Segment Start: Source data
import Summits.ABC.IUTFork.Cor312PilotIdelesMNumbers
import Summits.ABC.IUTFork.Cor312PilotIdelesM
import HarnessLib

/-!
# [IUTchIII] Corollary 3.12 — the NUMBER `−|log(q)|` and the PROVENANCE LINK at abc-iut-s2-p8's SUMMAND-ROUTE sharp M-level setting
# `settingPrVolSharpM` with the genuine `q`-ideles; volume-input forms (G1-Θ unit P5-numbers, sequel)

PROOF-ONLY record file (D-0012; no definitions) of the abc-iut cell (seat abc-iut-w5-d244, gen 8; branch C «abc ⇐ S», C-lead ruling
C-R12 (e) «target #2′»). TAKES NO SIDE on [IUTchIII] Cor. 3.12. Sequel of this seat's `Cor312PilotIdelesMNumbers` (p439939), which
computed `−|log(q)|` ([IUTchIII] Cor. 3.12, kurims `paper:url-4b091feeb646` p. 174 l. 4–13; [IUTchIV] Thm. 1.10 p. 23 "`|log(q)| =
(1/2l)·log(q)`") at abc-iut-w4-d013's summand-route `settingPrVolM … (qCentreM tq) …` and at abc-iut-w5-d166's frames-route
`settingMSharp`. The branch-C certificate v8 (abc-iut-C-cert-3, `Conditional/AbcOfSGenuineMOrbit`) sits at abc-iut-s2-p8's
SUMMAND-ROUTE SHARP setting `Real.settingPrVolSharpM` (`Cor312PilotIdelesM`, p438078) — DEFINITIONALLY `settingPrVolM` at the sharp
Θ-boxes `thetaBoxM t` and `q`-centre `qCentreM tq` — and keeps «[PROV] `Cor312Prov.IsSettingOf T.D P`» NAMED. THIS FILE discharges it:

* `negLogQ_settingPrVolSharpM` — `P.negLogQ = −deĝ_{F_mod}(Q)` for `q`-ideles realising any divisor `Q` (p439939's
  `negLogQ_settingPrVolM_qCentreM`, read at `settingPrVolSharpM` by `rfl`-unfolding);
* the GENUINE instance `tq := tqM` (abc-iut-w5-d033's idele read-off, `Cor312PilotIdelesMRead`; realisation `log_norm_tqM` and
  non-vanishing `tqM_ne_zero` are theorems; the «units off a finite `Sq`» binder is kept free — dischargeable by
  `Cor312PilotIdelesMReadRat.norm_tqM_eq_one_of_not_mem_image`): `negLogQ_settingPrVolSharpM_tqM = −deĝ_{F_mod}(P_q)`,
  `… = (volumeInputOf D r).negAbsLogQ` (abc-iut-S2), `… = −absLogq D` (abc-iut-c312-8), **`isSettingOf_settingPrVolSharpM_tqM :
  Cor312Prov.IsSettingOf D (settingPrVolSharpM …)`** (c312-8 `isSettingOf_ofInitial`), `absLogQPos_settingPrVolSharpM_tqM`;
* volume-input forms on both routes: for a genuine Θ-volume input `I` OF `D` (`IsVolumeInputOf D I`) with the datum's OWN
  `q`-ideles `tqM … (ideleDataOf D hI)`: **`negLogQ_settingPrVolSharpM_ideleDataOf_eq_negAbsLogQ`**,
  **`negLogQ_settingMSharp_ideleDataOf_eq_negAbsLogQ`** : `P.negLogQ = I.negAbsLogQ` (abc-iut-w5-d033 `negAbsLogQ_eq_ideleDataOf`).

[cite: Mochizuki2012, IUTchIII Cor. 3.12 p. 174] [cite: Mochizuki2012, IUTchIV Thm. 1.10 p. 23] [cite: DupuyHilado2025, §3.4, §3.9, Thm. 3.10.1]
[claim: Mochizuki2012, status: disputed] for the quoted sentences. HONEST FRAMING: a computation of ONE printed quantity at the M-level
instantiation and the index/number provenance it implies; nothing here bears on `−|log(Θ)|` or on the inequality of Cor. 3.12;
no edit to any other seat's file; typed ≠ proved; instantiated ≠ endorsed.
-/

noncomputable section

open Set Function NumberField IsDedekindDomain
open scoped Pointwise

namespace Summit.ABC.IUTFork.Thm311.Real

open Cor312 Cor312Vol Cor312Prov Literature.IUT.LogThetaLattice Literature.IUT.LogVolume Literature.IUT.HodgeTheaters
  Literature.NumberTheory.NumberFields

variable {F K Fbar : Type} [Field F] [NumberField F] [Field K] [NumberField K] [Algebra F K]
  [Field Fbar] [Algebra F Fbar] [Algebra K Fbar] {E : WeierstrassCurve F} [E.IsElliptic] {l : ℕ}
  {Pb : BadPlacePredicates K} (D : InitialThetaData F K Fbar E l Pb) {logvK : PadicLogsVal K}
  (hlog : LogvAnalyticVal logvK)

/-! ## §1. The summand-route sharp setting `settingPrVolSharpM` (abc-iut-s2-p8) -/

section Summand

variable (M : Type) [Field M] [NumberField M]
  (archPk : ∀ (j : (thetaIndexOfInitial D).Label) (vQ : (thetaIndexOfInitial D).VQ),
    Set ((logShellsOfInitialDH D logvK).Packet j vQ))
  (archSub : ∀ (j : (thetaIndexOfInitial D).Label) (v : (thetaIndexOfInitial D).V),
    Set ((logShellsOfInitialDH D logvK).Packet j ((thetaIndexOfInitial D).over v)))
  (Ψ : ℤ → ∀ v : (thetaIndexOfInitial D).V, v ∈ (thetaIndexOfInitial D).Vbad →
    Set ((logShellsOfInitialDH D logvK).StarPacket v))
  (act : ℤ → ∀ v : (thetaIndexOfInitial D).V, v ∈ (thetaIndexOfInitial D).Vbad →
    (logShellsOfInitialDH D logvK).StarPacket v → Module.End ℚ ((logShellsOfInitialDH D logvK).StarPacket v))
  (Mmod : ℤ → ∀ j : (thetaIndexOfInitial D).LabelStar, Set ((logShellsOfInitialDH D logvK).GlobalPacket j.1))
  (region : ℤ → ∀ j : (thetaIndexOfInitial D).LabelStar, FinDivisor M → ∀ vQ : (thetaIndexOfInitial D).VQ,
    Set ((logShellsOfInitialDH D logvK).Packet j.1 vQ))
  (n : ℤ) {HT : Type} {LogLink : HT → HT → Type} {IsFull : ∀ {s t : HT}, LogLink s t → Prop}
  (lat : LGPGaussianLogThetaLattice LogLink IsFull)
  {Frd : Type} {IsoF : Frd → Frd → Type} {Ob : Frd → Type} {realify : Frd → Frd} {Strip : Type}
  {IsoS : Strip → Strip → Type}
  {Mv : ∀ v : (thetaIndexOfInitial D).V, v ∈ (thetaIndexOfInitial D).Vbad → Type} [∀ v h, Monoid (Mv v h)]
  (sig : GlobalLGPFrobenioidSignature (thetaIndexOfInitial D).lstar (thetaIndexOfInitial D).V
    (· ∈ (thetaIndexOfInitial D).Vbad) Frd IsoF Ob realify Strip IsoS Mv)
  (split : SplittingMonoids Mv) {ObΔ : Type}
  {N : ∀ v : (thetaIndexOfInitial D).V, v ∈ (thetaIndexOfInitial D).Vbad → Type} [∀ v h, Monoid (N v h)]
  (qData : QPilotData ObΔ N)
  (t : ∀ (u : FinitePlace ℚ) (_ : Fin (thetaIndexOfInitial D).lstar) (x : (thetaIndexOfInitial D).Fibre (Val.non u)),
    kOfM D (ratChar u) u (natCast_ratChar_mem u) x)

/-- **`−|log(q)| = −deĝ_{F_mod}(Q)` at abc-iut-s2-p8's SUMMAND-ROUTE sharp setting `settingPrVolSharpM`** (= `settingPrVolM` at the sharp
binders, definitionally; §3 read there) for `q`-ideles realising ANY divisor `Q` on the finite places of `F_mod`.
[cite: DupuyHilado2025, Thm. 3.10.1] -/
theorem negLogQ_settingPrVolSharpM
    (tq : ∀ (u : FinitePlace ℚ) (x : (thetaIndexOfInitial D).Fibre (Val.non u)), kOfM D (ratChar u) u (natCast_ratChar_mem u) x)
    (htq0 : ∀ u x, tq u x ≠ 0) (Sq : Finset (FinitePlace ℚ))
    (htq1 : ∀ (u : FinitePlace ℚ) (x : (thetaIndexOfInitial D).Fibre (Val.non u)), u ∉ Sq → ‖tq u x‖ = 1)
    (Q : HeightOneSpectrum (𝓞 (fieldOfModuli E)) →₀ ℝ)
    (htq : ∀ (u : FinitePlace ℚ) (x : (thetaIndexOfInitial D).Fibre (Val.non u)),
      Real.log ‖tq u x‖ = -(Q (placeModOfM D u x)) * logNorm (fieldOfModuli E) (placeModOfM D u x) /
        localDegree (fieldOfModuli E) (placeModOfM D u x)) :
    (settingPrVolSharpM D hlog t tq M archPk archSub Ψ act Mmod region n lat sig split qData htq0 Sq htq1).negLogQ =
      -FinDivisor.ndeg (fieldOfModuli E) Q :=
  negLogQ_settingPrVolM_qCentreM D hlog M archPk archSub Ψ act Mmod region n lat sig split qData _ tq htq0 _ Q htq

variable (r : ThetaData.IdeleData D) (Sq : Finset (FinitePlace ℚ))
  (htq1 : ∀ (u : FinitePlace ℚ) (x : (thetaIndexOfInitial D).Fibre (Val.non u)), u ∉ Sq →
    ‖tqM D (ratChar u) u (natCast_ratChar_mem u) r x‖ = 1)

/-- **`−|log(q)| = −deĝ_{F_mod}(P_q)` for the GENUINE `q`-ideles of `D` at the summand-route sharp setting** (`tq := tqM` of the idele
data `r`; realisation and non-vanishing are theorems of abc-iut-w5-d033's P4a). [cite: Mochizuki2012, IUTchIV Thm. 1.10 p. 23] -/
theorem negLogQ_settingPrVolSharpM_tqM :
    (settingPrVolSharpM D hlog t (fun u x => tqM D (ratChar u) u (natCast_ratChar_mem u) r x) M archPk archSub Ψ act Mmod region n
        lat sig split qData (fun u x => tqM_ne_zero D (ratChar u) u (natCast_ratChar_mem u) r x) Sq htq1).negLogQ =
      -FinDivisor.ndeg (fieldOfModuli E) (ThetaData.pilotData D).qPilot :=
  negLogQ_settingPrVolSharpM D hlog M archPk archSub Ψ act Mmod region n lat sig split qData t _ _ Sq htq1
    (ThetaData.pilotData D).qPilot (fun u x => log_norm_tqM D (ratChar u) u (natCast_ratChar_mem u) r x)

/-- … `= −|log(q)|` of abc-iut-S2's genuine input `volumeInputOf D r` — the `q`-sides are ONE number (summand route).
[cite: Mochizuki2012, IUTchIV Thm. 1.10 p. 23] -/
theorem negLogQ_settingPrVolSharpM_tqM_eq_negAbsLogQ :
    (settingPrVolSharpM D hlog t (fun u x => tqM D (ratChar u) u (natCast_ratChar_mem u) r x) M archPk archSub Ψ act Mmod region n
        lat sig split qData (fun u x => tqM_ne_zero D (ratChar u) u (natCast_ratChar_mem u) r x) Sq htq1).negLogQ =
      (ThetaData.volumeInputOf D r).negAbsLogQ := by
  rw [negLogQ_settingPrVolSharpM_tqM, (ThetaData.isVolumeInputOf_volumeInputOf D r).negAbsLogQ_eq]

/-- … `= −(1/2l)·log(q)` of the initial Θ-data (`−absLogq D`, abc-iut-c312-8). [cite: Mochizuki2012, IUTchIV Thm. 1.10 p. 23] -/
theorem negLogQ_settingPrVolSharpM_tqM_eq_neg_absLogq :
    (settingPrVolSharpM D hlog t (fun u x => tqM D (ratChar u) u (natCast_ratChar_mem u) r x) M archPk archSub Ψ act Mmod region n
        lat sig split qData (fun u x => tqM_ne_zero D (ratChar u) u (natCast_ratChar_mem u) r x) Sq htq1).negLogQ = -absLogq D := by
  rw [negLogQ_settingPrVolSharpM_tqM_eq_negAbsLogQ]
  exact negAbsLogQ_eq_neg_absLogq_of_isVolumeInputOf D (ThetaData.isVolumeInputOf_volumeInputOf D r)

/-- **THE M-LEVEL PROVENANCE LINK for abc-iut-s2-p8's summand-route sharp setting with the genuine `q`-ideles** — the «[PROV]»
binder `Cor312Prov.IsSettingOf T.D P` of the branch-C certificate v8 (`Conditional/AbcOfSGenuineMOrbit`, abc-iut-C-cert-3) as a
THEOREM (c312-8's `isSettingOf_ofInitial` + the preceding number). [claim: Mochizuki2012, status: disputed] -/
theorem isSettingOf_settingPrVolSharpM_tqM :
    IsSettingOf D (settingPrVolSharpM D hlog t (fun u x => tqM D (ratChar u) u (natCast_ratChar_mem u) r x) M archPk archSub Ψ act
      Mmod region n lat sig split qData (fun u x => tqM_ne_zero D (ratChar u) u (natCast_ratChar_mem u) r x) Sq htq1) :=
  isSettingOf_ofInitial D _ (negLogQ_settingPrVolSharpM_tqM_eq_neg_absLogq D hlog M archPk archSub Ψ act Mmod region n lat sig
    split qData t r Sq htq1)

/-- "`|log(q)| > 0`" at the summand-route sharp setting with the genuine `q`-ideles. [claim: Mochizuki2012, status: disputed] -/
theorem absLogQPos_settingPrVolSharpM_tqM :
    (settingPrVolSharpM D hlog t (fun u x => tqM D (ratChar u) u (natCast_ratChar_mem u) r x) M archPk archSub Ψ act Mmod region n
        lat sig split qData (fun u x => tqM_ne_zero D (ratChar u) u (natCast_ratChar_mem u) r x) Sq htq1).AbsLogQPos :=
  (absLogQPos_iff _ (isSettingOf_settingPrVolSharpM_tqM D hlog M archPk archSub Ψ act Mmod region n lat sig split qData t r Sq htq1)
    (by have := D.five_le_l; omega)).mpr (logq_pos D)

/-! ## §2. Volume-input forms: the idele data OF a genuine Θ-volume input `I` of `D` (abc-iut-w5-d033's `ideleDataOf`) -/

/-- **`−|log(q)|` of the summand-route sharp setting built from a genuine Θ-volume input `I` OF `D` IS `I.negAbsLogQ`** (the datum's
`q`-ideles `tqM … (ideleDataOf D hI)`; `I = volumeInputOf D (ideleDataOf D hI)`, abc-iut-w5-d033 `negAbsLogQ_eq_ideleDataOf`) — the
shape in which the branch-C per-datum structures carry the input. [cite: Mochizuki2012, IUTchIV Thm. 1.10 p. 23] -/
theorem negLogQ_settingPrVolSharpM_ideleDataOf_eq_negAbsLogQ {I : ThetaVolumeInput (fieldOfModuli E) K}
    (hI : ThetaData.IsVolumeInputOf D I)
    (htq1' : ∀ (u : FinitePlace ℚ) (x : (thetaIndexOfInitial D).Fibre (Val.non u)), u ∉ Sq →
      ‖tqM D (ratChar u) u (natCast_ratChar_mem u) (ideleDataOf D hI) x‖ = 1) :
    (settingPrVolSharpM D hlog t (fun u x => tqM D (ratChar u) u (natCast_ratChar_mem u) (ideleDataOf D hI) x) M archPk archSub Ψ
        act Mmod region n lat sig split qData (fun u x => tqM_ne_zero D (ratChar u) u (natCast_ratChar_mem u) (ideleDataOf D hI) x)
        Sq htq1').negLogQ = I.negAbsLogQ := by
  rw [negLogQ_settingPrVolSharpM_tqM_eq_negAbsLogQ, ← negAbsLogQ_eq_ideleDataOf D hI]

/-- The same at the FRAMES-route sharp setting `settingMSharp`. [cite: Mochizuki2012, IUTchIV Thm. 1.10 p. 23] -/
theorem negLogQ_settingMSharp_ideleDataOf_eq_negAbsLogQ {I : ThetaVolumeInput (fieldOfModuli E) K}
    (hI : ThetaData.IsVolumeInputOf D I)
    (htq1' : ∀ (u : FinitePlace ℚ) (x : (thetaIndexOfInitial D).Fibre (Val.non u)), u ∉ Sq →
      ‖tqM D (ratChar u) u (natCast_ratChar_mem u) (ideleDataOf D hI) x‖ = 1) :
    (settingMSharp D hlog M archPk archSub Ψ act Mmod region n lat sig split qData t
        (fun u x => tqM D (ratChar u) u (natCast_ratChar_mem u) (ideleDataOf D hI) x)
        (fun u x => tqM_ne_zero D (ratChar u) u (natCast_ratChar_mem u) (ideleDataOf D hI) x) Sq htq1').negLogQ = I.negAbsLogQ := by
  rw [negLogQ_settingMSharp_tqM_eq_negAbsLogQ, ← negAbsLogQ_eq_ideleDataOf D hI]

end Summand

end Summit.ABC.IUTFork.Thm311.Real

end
Segment End: Source data
**Try it:** The answer must consist of every line in the records above that contains the word "logShellsOfInitialDH".

**Exercise response:**
    Set ((logShellsOfInitialDH D logvK).Packet j vQ))
    Set ((logShellsOfInitialDH D logvK).Packet j ((thetaIndexOfInitial D).over v)))
    Set ((logShellsOfInitialDH D logvK).StarPacket v))
    (logShellsOfInitialDH D logvK).StarPacket v → Module.End ℚ ((logShellsOfInitialDH D logvK).StarPacket v))
  (Mmod : ℤ → ∀ j : (thetaIndexOfInitial D).LabelStar, Set ((logShellsOfInitialDH D logvK).GlobalPacket j.1))
    Set ((logShellsOfInitialDH D logvK).Packet j.1 vQ))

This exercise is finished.